(Stored items)
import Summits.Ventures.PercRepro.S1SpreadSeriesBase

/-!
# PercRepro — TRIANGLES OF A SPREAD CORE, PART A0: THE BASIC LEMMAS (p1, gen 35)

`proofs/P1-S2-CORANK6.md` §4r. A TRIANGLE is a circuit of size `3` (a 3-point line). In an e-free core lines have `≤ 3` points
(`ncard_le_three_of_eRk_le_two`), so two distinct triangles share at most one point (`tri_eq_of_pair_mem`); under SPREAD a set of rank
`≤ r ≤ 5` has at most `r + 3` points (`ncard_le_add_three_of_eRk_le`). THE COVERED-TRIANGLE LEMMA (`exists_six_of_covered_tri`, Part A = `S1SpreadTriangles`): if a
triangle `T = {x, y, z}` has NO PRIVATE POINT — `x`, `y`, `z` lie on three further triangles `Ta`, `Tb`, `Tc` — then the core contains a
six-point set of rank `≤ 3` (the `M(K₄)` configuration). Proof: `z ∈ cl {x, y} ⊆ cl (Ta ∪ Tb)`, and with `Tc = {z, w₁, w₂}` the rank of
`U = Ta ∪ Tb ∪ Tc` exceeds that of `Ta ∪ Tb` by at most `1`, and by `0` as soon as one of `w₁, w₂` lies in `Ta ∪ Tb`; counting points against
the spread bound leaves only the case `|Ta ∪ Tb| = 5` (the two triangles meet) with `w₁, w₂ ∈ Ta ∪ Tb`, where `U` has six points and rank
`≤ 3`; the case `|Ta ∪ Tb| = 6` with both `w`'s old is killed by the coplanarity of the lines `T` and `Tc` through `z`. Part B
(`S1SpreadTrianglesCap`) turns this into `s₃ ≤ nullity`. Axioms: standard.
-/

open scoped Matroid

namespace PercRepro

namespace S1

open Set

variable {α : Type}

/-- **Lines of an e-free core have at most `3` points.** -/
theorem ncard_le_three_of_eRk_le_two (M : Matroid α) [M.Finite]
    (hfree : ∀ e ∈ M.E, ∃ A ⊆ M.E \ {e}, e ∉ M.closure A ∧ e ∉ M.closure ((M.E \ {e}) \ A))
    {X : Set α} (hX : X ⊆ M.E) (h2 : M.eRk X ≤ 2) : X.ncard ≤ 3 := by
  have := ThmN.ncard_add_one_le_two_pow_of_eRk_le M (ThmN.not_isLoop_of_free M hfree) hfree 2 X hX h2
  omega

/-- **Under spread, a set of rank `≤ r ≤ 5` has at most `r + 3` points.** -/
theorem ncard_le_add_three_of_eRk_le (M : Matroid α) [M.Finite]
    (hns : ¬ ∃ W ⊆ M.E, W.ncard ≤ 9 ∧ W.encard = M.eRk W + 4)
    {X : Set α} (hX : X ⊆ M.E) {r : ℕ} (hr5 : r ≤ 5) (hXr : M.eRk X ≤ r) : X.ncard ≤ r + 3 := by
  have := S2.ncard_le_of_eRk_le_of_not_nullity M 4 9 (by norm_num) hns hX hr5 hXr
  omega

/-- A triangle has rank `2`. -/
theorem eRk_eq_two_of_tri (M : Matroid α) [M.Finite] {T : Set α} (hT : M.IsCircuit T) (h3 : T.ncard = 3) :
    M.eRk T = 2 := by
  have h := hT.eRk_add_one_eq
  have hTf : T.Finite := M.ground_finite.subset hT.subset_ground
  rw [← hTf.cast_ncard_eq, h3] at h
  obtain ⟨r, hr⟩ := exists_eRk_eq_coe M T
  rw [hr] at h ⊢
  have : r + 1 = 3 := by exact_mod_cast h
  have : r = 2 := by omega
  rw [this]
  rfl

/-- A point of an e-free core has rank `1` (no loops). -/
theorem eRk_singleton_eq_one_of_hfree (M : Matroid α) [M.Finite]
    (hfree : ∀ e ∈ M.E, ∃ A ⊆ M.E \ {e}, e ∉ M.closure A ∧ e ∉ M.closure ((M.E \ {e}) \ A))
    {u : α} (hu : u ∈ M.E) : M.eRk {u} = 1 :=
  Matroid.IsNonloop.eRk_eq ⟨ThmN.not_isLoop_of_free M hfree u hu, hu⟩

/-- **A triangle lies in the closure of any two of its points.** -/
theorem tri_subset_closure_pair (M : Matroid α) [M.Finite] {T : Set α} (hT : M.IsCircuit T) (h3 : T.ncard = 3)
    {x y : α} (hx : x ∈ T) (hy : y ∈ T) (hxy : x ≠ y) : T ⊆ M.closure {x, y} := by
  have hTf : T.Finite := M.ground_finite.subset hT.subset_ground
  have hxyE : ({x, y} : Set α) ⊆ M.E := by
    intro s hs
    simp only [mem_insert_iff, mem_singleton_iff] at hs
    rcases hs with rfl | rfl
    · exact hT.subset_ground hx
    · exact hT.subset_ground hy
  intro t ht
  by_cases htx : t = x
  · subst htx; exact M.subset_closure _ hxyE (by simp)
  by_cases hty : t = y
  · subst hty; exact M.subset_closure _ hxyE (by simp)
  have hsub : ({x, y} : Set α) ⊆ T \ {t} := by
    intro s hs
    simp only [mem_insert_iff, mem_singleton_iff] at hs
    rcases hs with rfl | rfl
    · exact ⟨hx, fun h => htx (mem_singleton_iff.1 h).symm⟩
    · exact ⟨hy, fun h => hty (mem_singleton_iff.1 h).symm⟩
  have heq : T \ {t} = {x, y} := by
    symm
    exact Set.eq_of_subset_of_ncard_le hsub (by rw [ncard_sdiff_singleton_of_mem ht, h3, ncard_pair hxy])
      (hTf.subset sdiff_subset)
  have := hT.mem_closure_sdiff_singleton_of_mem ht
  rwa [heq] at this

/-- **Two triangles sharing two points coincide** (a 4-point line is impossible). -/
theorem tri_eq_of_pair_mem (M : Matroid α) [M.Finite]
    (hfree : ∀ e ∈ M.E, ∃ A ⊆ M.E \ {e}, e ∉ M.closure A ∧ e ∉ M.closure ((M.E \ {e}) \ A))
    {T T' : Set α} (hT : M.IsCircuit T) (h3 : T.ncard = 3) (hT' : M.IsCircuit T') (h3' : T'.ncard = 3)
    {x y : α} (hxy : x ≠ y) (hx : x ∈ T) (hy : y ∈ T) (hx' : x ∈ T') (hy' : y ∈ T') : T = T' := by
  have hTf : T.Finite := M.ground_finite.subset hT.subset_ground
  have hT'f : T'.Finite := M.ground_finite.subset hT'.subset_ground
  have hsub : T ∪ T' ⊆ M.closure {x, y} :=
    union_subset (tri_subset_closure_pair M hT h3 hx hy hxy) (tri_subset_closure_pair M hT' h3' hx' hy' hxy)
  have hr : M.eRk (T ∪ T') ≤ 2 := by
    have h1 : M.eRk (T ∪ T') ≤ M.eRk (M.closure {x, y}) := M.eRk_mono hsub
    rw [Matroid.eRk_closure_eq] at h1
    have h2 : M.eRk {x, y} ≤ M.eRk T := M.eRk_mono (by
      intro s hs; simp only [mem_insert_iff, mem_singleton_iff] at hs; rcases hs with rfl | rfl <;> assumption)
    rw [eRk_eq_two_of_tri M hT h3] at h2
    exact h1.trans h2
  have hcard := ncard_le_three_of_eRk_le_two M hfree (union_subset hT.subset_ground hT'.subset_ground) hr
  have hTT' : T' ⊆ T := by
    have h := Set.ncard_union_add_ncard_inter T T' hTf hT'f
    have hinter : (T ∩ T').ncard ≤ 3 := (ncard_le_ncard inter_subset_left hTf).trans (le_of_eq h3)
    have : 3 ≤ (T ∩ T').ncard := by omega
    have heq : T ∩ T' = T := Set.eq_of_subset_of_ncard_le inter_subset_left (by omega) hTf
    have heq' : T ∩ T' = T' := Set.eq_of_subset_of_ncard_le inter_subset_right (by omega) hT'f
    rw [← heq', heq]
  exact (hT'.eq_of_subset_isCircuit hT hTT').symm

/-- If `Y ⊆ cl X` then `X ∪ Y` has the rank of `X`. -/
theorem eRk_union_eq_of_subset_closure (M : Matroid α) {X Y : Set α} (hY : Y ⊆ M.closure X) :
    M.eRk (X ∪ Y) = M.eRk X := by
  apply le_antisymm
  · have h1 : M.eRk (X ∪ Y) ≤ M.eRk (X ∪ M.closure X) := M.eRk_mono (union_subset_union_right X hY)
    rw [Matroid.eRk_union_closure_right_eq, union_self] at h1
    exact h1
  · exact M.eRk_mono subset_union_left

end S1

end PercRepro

Work instruction:
Reproduce, word for word and in full, only the lines above that start at the line with "theorem eRk_singleton_eq_one_of_hfree (M" and run through the line with "T'.ncard = 3)", both ends included.

Exercise result:
theorem eRk_singleton_eq_one_of_hfree (M : Matroid α) [M.Finite]
    (hfree : ∀ e ∈ M.E, ∃ A ⊆ M.E \ {e}, e ∉ M.closure A ∧ e ∉ M.closure ((M.E \ {e}) \ A))
    {u : α} (hu : u ∈ M.E) : M.eRk {u} = 1 :=
  Matroid.IsNonloop.eRk_eq ⟨ThmN.not_isLoop_of_free M hfree u hu, hu⟩

/-- **A triangle lies in the closure of any two of its points.** -/
theorem tri_subset_closure_pair (M : Matroid α) [M.Finite] {T : Set α} (hT : M.IsCircuit T) (h3 : T.ncard = 3)
    {x y : α} (hx : x ∈ T) (hy : y ∈ T) (hxy : x ≠ y) : T ⊆ M.closure {x, y} := by
  have hTf : T.Finite := M.ground_finite.subset hT.subset_ground
  have hxyE : ({x, y} : Set α) ⊆ M.E := by
    intro s hs
    simp only [mem_insert_iff, mem_singleton_iff] at hs
    rcases hs with rfl | rfl
    · exact hT.subset_ground hx
    · exact hT.subset_ground hy
  intro t ht
  by_cases htx : t = x
  · subst htx; exact M.subset_closure _ hxyE (by simp)
  by_cases hty : t = y
  · subst hty; exact M.subset_closure _ hxyE (by simp)
  have hsub : ({x, y} : Set α) ⊆ T \ {t} := by
    intro s hs
    simp only [mem_insert_iff, mem_singleton_iff] at hs
    rcases hs with rfl | rfl
    · exact ⟨hx, fun h => htx (mem_singleton_iff.1 h).symm⟩
    · exact ⟨hy, fun h => hty (mem_singleton_iff.1 h).symm⟩
  have heq : T \ {t} = {x, y} := by
    symm
    exact Set.eq_of_subset_of_ncard_le hsub (by rw [ncard_sdiff_singleton_of_mem ht, h3, ncard_pair hxy])
      (hTf.subset sdiff_subset)
  have := hT.mem_closure_sdiff_singleton_of_mem ht
  rwa [heq] at this

/-- **Two triangles sharing two points coincide** (a 4-point line is impossible). -/
theorem tri_eq_of_pair_mem (M : Matroid α) [M.Finite]
    (hfree : ∀ e ∈ M.E, ∃ A ⊆ M.E \ {e}, e ∉ M.closure A ∧ e ∉ M.closure ((M.E \ {e}) \ A))
    {T T' : Set α} (hT : M.IsCircuit T) (h3 : T.ncard = 3) (hT' : M.IsCircuit T') (h3' : T'.ncard = 3)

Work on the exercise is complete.